▸ **Work task**:
Return, exactly and in full, the lines of the records below starting at the one with "open Summit.QuantumFields.YangMills.Theorems.FemtoTransferGap" and ending at the one with "have h2 := fibre_raySecond_ge_stratumB_seam_joint_coords", and no other lines.
Segment Start: Available data
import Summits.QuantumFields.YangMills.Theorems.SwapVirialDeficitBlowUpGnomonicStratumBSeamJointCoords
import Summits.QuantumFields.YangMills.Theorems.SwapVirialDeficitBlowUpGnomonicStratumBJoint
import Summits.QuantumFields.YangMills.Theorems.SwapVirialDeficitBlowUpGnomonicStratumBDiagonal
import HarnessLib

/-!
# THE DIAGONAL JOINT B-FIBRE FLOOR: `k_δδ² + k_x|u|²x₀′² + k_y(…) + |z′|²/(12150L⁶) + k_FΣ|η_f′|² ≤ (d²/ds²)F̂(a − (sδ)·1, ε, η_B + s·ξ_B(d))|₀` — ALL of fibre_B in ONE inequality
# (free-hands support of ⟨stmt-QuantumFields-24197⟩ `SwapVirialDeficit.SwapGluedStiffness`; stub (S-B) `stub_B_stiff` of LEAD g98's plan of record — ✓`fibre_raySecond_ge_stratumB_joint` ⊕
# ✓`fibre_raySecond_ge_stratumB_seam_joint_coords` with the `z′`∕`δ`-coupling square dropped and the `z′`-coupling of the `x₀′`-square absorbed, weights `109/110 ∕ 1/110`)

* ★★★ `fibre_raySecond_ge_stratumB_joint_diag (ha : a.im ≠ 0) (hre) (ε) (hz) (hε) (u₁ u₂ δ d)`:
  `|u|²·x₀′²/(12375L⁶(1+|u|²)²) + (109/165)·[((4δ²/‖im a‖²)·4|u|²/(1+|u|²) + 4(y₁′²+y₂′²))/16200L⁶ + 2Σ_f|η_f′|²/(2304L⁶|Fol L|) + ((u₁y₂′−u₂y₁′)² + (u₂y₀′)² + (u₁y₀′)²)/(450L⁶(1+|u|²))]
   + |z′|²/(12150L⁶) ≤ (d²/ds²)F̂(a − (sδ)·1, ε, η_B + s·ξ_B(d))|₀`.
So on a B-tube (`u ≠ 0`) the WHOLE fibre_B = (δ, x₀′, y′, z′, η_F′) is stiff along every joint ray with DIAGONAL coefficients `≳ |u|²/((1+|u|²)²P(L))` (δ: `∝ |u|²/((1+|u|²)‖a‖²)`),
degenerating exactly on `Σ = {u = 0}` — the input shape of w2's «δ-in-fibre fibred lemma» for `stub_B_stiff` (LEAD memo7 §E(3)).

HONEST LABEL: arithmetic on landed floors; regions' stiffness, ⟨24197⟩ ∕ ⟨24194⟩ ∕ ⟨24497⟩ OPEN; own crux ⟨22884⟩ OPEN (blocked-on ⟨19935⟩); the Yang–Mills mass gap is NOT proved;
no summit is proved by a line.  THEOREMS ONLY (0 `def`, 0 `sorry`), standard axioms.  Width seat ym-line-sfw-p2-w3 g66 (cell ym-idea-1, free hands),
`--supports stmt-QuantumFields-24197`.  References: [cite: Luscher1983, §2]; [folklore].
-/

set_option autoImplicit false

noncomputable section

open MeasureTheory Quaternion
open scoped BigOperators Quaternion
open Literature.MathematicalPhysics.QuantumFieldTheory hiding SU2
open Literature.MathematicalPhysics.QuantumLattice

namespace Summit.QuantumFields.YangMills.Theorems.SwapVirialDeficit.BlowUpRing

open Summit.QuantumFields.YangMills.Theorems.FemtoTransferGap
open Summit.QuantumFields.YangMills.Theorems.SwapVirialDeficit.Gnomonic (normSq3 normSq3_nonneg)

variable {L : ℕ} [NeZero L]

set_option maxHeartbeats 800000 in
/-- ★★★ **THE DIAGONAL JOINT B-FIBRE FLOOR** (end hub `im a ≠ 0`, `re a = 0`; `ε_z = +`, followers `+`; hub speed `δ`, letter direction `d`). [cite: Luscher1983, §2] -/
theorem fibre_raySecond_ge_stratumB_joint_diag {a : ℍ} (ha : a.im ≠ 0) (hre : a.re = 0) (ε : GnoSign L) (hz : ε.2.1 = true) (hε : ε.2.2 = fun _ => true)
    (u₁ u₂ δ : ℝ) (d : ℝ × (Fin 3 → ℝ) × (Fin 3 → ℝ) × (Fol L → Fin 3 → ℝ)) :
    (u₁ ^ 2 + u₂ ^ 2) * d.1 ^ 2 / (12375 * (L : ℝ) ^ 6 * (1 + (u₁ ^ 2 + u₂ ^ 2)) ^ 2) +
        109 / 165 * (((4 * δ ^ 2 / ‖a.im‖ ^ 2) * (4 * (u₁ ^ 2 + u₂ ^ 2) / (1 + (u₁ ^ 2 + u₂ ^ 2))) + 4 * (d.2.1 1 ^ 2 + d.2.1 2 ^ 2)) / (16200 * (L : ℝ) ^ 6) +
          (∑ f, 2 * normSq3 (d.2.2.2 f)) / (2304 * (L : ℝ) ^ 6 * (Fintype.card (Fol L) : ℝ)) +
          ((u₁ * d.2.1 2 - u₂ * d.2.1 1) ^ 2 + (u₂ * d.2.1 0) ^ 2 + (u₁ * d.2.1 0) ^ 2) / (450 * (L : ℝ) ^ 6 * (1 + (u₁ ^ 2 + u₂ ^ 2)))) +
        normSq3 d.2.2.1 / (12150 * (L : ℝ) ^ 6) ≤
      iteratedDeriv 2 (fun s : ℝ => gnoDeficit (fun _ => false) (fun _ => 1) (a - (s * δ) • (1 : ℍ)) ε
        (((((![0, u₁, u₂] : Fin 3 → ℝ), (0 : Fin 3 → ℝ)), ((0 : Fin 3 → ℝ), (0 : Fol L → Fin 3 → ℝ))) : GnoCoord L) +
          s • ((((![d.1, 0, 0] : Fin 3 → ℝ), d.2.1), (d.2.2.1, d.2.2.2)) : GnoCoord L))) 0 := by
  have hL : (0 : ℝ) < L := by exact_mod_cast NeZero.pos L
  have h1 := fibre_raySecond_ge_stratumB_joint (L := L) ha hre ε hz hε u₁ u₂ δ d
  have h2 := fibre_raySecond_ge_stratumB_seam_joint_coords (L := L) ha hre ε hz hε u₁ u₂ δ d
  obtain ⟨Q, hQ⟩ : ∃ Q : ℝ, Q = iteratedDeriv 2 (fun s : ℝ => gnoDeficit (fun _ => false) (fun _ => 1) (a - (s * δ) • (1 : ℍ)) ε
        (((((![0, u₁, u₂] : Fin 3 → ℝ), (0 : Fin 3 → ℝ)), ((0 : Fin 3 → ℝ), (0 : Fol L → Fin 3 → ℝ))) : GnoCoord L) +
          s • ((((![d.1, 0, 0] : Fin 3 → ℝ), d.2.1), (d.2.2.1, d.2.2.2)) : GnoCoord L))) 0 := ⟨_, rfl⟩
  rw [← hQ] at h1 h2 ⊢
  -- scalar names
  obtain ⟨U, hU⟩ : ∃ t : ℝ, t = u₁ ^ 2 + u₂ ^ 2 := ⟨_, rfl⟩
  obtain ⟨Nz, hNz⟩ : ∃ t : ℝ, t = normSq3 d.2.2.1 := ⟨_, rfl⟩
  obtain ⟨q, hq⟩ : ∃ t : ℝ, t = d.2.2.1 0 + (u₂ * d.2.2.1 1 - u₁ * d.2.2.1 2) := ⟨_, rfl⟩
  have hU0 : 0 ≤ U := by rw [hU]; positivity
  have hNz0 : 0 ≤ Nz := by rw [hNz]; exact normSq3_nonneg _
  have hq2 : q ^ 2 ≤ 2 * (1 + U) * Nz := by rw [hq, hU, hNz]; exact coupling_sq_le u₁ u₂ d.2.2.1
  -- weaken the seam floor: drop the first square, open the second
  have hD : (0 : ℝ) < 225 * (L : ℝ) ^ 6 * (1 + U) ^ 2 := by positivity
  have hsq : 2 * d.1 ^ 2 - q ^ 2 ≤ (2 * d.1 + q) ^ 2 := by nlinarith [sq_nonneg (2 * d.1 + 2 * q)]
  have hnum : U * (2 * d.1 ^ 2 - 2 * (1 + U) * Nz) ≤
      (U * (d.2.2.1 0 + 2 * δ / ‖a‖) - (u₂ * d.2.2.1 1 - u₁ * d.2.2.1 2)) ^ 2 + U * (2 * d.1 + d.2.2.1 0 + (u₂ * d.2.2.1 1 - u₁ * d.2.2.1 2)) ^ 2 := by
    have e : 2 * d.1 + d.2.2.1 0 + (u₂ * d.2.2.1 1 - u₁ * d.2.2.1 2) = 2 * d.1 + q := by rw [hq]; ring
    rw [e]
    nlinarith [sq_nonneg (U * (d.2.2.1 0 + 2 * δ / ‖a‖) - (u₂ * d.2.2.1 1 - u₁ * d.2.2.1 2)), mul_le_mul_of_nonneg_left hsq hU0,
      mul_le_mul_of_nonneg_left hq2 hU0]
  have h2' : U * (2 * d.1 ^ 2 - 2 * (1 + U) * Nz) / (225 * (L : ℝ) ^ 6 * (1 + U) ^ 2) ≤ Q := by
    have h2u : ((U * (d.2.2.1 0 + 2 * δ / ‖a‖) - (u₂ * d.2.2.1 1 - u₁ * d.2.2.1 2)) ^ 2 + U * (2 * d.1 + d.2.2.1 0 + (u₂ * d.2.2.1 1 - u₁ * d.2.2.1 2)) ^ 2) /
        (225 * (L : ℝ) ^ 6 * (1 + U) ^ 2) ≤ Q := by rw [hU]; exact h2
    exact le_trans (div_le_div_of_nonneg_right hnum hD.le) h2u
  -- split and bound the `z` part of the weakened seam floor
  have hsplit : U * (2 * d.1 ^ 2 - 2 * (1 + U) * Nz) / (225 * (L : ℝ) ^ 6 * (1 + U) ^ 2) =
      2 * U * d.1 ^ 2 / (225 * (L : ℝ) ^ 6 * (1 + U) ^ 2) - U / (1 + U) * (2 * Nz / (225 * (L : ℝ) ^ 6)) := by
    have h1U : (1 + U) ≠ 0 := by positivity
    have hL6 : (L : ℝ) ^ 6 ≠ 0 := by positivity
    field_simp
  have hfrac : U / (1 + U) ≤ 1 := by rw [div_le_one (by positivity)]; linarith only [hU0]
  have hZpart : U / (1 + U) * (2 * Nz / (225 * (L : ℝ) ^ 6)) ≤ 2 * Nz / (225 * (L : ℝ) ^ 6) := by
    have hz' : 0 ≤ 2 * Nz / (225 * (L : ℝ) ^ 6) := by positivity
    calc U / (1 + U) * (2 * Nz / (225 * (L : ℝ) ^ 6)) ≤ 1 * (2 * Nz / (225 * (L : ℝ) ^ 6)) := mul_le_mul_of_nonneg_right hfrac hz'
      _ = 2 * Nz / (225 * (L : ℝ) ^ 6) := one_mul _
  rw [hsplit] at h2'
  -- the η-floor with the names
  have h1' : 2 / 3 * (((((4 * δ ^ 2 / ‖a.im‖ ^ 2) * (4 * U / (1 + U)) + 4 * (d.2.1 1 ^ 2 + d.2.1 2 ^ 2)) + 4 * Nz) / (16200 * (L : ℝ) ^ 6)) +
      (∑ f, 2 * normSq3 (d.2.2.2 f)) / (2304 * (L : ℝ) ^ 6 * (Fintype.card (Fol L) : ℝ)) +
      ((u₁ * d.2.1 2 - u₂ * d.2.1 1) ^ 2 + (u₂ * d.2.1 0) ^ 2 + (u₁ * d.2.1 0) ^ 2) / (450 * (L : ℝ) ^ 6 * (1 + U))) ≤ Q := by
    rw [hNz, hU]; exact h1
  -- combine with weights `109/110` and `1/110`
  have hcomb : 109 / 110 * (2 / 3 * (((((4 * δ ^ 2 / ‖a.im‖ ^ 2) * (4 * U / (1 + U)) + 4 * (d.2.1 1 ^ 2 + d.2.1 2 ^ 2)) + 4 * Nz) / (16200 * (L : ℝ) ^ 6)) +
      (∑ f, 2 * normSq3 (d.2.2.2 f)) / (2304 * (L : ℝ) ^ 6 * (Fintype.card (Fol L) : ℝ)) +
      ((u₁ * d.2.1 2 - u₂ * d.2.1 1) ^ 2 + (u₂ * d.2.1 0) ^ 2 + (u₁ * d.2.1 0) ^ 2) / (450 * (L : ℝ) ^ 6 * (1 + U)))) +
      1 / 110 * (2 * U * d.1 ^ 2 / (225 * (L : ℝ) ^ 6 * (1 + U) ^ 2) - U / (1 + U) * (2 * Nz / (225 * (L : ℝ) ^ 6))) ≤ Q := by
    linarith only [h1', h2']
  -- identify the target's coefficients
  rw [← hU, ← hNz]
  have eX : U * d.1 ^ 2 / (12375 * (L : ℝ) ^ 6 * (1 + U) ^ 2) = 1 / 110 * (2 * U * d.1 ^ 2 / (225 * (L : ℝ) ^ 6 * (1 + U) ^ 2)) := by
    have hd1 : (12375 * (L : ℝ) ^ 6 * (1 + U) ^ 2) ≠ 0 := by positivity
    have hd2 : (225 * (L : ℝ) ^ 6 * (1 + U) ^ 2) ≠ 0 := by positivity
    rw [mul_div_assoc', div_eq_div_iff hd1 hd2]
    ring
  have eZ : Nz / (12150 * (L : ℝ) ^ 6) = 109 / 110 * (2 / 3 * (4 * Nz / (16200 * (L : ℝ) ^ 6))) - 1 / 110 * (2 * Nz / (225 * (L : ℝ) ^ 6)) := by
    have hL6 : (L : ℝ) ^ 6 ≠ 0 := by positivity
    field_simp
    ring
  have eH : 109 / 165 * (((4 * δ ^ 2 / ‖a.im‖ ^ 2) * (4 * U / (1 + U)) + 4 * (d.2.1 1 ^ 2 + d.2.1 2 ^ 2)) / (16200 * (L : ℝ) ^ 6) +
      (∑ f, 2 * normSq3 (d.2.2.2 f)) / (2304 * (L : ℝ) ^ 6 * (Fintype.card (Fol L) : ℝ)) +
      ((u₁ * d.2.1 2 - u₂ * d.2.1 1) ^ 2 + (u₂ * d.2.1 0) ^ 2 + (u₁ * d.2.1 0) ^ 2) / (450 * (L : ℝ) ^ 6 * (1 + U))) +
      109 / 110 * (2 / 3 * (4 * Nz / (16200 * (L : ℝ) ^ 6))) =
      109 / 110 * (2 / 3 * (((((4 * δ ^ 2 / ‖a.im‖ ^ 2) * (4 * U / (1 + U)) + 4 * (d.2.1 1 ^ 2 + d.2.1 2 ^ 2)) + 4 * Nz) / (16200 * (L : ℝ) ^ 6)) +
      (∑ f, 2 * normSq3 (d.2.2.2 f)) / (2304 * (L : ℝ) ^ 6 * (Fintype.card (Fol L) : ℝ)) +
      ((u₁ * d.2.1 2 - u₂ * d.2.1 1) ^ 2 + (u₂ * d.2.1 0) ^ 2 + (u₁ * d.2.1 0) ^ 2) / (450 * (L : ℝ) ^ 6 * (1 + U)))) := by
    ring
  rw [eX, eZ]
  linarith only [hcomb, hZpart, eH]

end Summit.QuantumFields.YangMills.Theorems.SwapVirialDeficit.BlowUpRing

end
Segment End: Available data
▸ **Answer section**:
open Summit.QuantumFields.YangMills.Theorems.FemtoTransferGap
open Summit.QuantumFields.YangMills.Theorems.SwapVirialDeficit.Gnomonic (normSq3 normSq3_nonneg)

variable {L : ℕ} [NeZero L]

set_option maxHeartbeats 800000 in
/-- ★★★ **THE DIAGONAL JOINT B-FIBRE FLOOR** (end hub `im a ≠ 0`, `re a = 0`; `ε_z = +`, followers `+`; hub speed `δ`, letter direction `d`). [cite: Luscher1983, §2] -/
theorem fibre_raySecond_ge_stratumB_joint_diag {a : ℍ} (ha : a.im ≠ 0) (hre : a.re = 0) (ε : GnoSign L) (hz : ε.2.1 = true) (hε : ε.2.2 = fun _ => true)
    (u₁ u₂ δ : ℝ) (d : ℝ × (Fin 3 → ℝ) × (Fin 3 → ℝ) × (Fol L → Fin 3 → ℝ)) :
    (u₁ ^ 2 + u₂ ^ 2) * d.1 ^ 2 / (12375 * (L : ℝ) ^ 6 * (1 + (u₁ ^ 2 + u₂ ^ 2)) ^ 2) +
        109 / 165 * (((4 * δ ^ 2 / ‖a.im‖ ^ 2) * (4 * (u₁ ^ 2 + u₂ ^ 2) / (1 + (u₁ ^ 2 + u₂ ^ 2))) + 4 * (d.2.1 1 ^ 2 + d.2.1 2 ^ 2)) / (16200 * (L : ℝ) ^ 6) +
          (∑ f, 2 * normSq3 (d.2.2.2 f)) / (2304 * (L : ℝ) ^ 6 * (Fintype.card (Fol L) : ℝ)) +
          ((u₁ * d.2.1 2 - u₂ * d.2.1 1) ^ 2 + (u₂ * d.2.1 0) ^ 2 + (u₁ * d.2.1 0) ^ 2) / (450 * (L : ℝ) ^ 6 * (1 + (u₁ ^ 2 + u₂ ^ 2)))) +
        normSq3 d.2.2.1 / (12150 * (L : ℝ) ^ 6) ≤
      iteratedDeriv 2 (fun s : ℝ => gnoDeficit (fun _ => false) (fun _ => 1) (a - (s * δ) • (1 : ℍ)) ε
        (((((![0, u₁, u₂] : Fin 3 → ℝ), (0 : Fin 3 → ℝ)), ((0 : Fin 3 → ℝ), (0 : Fol L → Fin 3 → ℝ))) : GnoCoord L) +
          s • ((((![d.1, 0, 0] : Fin 3 → ℝ), d.2.1), (d.2.2.1, d.2.2.2)) : GnoCoord L))) 0 := by
  have hL : (0 : ℝ) < L := by exact_mod_cast NeZero.pos L
  have h1 := fibre_raySecond_ge_stratumB_joint (L := L) ha hre ε hz hε u₁ u₂ δ d
  have h2 := fibre_raySecond_ge_stratumB_seam_joint_coords (L := L) ha hre ε hz hε u₁ u₂ δ d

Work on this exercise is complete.